Now, to some this seems blatantly obvious. To others, its nonsensical. Others, I know, couldn't care a jot. But to me, this realization was, and still continues to be, rather a turning point. I had always looked on others who seemed not worry about their thoughts (not their thinking) as selfish, callus, somehow immoral because they could brush them to the side as "just thoughts", as if they had no responsibility to them. I would tie myself up in knots, doing the 'responsible' thing: discovering why I had these thoughts so I could do something about it and make myself a better person. Now I see that these people understood what I didn't. I can't control my thoughts, anymore than I can control someone else's. Thoughts bubble up in my mind just as sights pass my eyes and sounds resonate in my ears. So taking responsibility for them is like taking responsibility for a bus passing through my field of vision or a bird chirping its song. What I am responsible for is selecting which of these random thoughts I choose to act on, somehow attach myself to or to give any meaning or value to. If I choose not to attach any specific value to them, I can let them go.

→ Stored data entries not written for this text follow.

import Literature.Geometry.Lorentzian.NearIdentityPullback
import Literature.Geometry.Lorentzian.KerrSchildCoord
import Literature.Geometry.Lorentzian.MultiCentreKerrSchild
import HarnessLib

/-!
# The coordinate pullback of a boosted Kerr–Schild field along an affine Poincaré re-gauging

Topic `Geometry/Lorentzian` (namespace `Literature.Geometry.Lorentzian`). Let `Kₙ = g_{Λₙ,cₙ,Mₙ,aₙ}`
and `Kₗ = g_{Λₗ,cₗ,Mₗ,aₗ}` be two boosted, translated Kerr–Schild forms on `ℝ⁴`
(`boostedKerrBilin`, Kerr–Schild 1965: `g(x)(v, w) = g_{M,a}(Λ⁻¹(x − c))(Λ⁻¹v, Λ⁻¹w)`), and let
`Θ : ℝ⁴ → ℝ⁴` be a coordinate change which, near a point `x`, is the AFFINE Poincaré re-gauging
with frame map `T`: `DΘ = Λₙ ∘ T` and `Λₙ⁻¹(Θ y − cₙ) = T (y − cₗ) + β ∂₀`. Then near `x` the
coordinate pullback (`bilinPullback`, O'Neill 1983, Ch. 3, Def. 3.9) of `Kₙ` along `Θ` is the
"MotionRebase form" `y ↦ g_{Mₙ,aₙ}(T(y − cₗ))(T ·, T ·)` — the time shift `β ∂₀` is absorbed by
the stationarity of the Kerr–Schild components (`Kerr.bilin_add_smul_basisVector_zero`,
Kerr–Schild 1965, §2): `bilinPullback_boostedKerrBilin_of_frame`.

Consequently (`norm_iteratedFDeriv_reanchor_near_le`), if `Θ` is moreover `C^{k+1}`-close to the
identity at `x` and `F` is a `Cᵏ` field with `‖DʲF(Θ x)‖ ≤ N` (`j ≤ k`), then for `m ≤ k`
`‖Dᵐ(y ↦ bilinPullback Θ (F + Kₙ)(y) − Kₗ(y))(x)‖ ≤ 4ᵏ k! 2^{k+2} N + δ`, where `δ` bounds the `Cᵏ`
distance at `x` between the MotionRebase form and `Kₗ` — the near-zone half of "re-anchoring a
hand-over slab to a nearby multi-Kerr configuration costs `O(accuracy) + O(configuration
distance)`". All `[folklore]`; no definitions.

## References
* [KerrSchild1965] R. P. Kerr, A. Schild, *A new class of vacuum solutions of the Einstein field
  equations*, Atti del Convegno sulla Relatività Generale, Firenze 1965, §2–§3.
* [ONeill1983] B. O'Neill, *Semi-Riemannian Geometry*, Academic Press 1983, Ch. 3, Def. 3.9;
  Ch. 9, p. 236 (Poincaré motions).
-/

noncomputable section

open Set Filter Topology Function
open scoped ContDiff Nat

namespace Literature.Geometry.Lorentzian

/-- **The re-anchoring identity.** If at `y` the coordinate change `Θ` has Jacobian `Λₙ ∘ T` and
rest-frame value `Λₙ⁻¹(Θ y − cₙ) = T(y − cₗ) + β ∂₀`, then the pullback of the boosted Kerr–Schild
form `g_{Λₙ,cₙ,M,a}` along `Θ` at `y` is `g_{M,a}(T(y − cₗ))(T ·, T ·)` (stationarity absorbs the
time shift; Kerr–Schild 1965, §2). [cite: KerrSchild1965, §2] -/
theorem bilinPullback_boostedKerrBilin_of_frame {Θ : E4 → E4} {Λₙ : lorentzGroup} {cₙ cₗ : E4}
    {T : E4 →L[ℝ] E4} {β : ℝ} (M a : ℝ) {y : E4}
    (hd : fderiv ℝ Θ y = ((Λₙ : E4 ≃L[ℝ] E4) : E4 →L[ℝ] E4).comp T)
    (hp : poincareInv Λₙ cₙ (Θ y) = T (y - cₗ) + β • E4.basisVector 0) :
    bilinPullback Θ (boostedKerrBilin Λₙ cₙ M a) y =
      (ContinuousLinearMap.precomp ℝ T).comp ((Kerr.bilin M a (T (y - cₗ))).comp T) := by
  ext u v
  rw [bilinPullback_apply, hd, boostedKerrBilin_apply, hp, Kerr.bilin_add_smul_basisVector_zero]
  simp

/-- The set where the rest-frame Kerr–Schild radius of the motion `(Λ, c)` is positive is open
(continuity of `Kerr.radius` and of the Poincaré map). [folklore] -/
theorem isOpen_setOf_radius_poincareInv_pos (Λ : lorentzGroup) (c : E4) (a : ℝ) :
    IsOpen {z : E4 | 0 < Kerr.radius a (poincareInv Λ c z)} :=
  isOpen_lt continuous_const ((Kerr.continuous_radius a).comp (continuous_poincareInv Λ c))

/-- The boosted Kerr–Schild form is `Cⁿ` on the open set of positive rest-frame radius
(`contDiffAt_boostedKerrBilin`; Kerr–Schild 1965, §3). [cite: KerrSchild1965, §3] -/
theorem contDiffOn_boostedKerrBilin (Λ : lorentzGroup) (c : E4) (M a : ℝ) {n : WithTop ℕ∞} :
    ContDiffOn ℝ n (boostedKerrBilin Λ c M a) {z : E4 | 0 < Kerr.radius a (poincareInv Λ c z)} :=
  fun _ hz ↦ (contDiffAt_boostedKerrBilin Λ c M a hz).contDiffWithinAt

/-- **Near-zone jets of a re-anchored hand-over slab.** Let `Θ` be `C^{k+1}` on an open `s ∋ x`,
`C^{k+1}`-close to the identity at `x` (`‖DΘ(x) − id‖ ≤ η`, `‖DᵐΘ(x)‖ ≤ η`, `2 ≤ m ≤ k + 1`,
`η ≤ 1`) and, near `x`, the affine re-gauging with frame `T` (`DΘ = Λₙ ∘ T`,
`Λₙ⁻¹(Θ y − cₙ) = T(y − cₗ) + β ∂₀`); let `F` be `Cᵏ` on an open `t ⊇ Θ(s)` with `‖DʲF(Θ x)‖ ≤ N`
(`j ≤ k`); let both rest-frame radii be positive at `x`; and let the MotionRebase form
`y ↦ g_{Mₙ,aₙ}(T(y − cₗ))(T ·, T ·)` be `δ`-close in `Cᵏ` at `x` to `g_{Λₗ,cₗ,Mₗ,aₗ}`. Then
`‖Dᵐ(y ↦ bilinPullback Θ (F + g_{Λₙ,cₙ,Mₙ,aₙ})(y) − g_{Λₗ,cₗ,Mₗ,aₗ}(y))(x)‖ ≤ 4ᵏ k! 2^{k+2} N + δ`
for `m ≤ k` (linearity of the pullback, the re-anchoring identity, and the near-identity
estimate `norm_iteratedFDeriv_bilinPullback_le_of_near_id`). [folklore] -/
theorem norm_iteratedFDeriv_reanchor_near_le {Θ : E4 → E4} {F : E4 → E4 →L[ℝ] E4 →L[ℝ] ℝ}
    (Λₙ Λₗ : lorentzGroup) (cₙ cₗ : E4) (Mₙ aₙ Mₗ aₗ : ℝ) (T : E4 →L[ℝ] E4) (β : ℝ)
    {s t : Set E4} (hs : IsOpen s) (ht : IsOpen t) {k : ℕ}
    (hΘ : ContDiffOn ℝ (k + 1) Θ s) (hF : ContDiffOn ℝ k F t) (hst : MapsTo Θ s t)
    {x : E4} (hx : x ∈ s) {η N δ : ℝ} (hη1 : η ≤ 1) (hN : 0 ≤ N)
    (h1 : ‖fderiv ℝ Θ x - ContinuousLinearMap.id ℝ E4‖ ≤ η)
    (h2 : ∀ m, 2 ≤ m → m ≤ k + 1 → ‖iteratedFDeriv ℝ m Θ x‖ ≤ η)
    (hFb : ∀ j, j ≤ k → ‖iteratedFDeriv ℝ j F (Θ x)‖ ≤ N)
    (hloc : ∀ᶠ y in 𝓝 x, fderiv ℝ Θ y = ((Λₙ : E4 ≃L[ℝ] E4) : E4 →L[ℝ] E4).comp T ∧
      poincareInv Λₙ cₙ (Θ y) = T (y - cₗ) + β • E4.basisVector 0)
    (hposₙ : 0 < Kerr.radius aₙ (poincareInv Λₙ cₙ (Θ x)))
    (hposₗ : 0 < Kerr.radius aₗ (poincareInv Λₗ cₗ x))
    (hδ : ∀ i ≤ k, ‖iteratedFDeriv ℝ i (fun z ↦ (ContinuousLinearMap.precomp ℝ T).comp
        ((Kerr.bilin Mₙ aₙ (T (z - cₗ))).comp T)) x -
      iteratedFDeriv ℝ i (boostedKerrBilin Λₗ cₗ Mₗ aₗ) x‖ ≤ δ) {m : ℕ} (hm : m ≤ k) :
    ‖iteratedFDeriv ℝ m (fun y ↦ bilinPullback Θ
        (fun z ↦ F z + boostedKerrBilin Λₙ cₙ Mₙ aₙ z) y - boostedKerrBilin Λₗ cₗ Mₗ aₗ y) x‖ ≤
      4 ^ k * k ! * 2 ^ (k + 2) * N + δ := by
  set Kₙ := boostedKerrBilin Λₙ cₙ Mₙ aₙ with hKₙ
  set Kₗ := boostedKerrBilin Λₗ cₗ Mₗ aₗ with hKₗ
  set G : E4 → E4 →L[ℝ] E4 →L[ℝ] ℝ := fun z ↦ (ContinuousLinearMap.precomp ℝ T).comp
    ((Kerr.bilin Mₙ aₙ (T (z - cₗ))).comp T) with hG
  -- near `x` the transferred deviation is `bilinPullback Θ F + (G − Kₗ)`
  have hGeq : bilinPullback Θ Kₙ =ᶠ[𝓝 x] G := by
    filter_upwards [hloc] with y hy
    exact bilinPullback_boostedKerrBilin_of_frame Mₙ aₙ hy.1 hy.2
  have hsplit : (fun y ↦ bilinPullback Θ (fun z ↦ F z + Kₙ z) y - Kₗ y) =ᶠ[𝓝 x]
      bilinPullback Θ F + (G - Kₗ) := by
    filter_upwards [hGeq] with y hy
    rw [bilinPullback_add_apply, Pi.add_apply, Pi.sub_apply, ← hy]
    abel
  rw [(hsplit.iteratedFDeriv ℝ m).eq_of_nhds]
  -- smoothness at `x` of the three players
  have hθk1 : ContDiffOn ℝ ((k : ℕ∞) + 1) Θ s := hΘ.of_le (by exact_mod_cast le_rfl)
  have hxs : s ∈ 𝓝 x := hs.mem_nhds hx
  have hA : ContDiffAt ℝ k (bilinPullback Θ F) x :=
    ((ContDiffOn.bilinPullback hθk1 hF hs hst).contDiffAt hxs).of_le le_rfl
  have hGx : ContDiffAt ℝ k G x := by
    set t' : Set E4 := {z : E4 | 0 < Kerr.radius aₙ (poincareInv Λₙ cₙ z)} with ht'
    have ht'o : IsOpen t' := isOpen_setOf_radius_poincareInv_pos Λₙ cₙ aₙ
    have hs'o : IsOpen (s ∩ Θ ⁻¹' t') := hΘ.continuousOn.isOpen_inter_preimage hs ht'o
    have hB : ContDiffAt ℝ k (bilinPullback Θ Kₙ) x :=
      ((ContDiffOn.bilinPullback (hθk1.mono inter_subset_left)
        (contDiffOn_boostedKerrBilin Λₙ cₙ Mₙ aₙ) hs'o (fun z hz ↦ hz.2)).contDiffAt
        (hs'o.mem_nhds ⟨hx, hposₙ⟩)).of_le le_rfl
    exact hB.congr_of_eventuallyEq hGeq.symm
  have hKx : ContDiffAt ℝ k Kₗ x := contDiffAt_boostedKerrBilin Λₗ cₗ Mₗ aₗ hposₗ
  have hmk : (m : WithTop ℕ∞) ≤ k := by exact_mod_cast hm
  have hGK : ContDiffAt ℝ k (G - Kₗ) x := hGx.sub hKx
  rw [iteratedFDeriv_add_apply (hA.of_le hmk) (hGK.of_le hmk),
    iteratedFDeriv_sub_apply (hGx.of_le hmk) (hKx.of_le hmk)]
  exact (norm_add_le _ _).trans (add_le_add
    (norm_iteratedFDeriv_bilinPullback_le_of_near_id hs ht hΘ hF hst hx hη1 hN h1 h2 hFb hm)
    (hδ m hm))

end Literature.Geometry.Lorentzian

end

Now, again, this may seem small beer to most. But imagine, if you will, the weight of every seemingly random negative thought you've had on your shoulders. Everytime you've wished someone ill, everytime you've imagined a train crash or a ship sink. Every mental punch you'd wished you'd thrown. Every extra-marital affair you've thought of having. Now imagine that you believed each of those thoughts to be your fault, your doing, your responsibility. This has been going on for the majority of my adult life causing my internal monologue to become vicious, judgemental, self-destructive and unforgiving.

Now I'm not going to blame this conscious/subconscious misunderstanding for all the ills of my life. My conscious, thinking, planning mind has been responsible for many of the unhelpful actions in my life, and has caused suffering to others. But knowing that a lot of what goes on inside my head has nothing to do with me is amazingly liberating. Its going to take many years of releasing false attachments to, what I now know to be, subconscious thinking and it often feels physically vertiginous to let go of such long held beliefs, but I'm hoping it will make my internal monologue more gentle and quieter.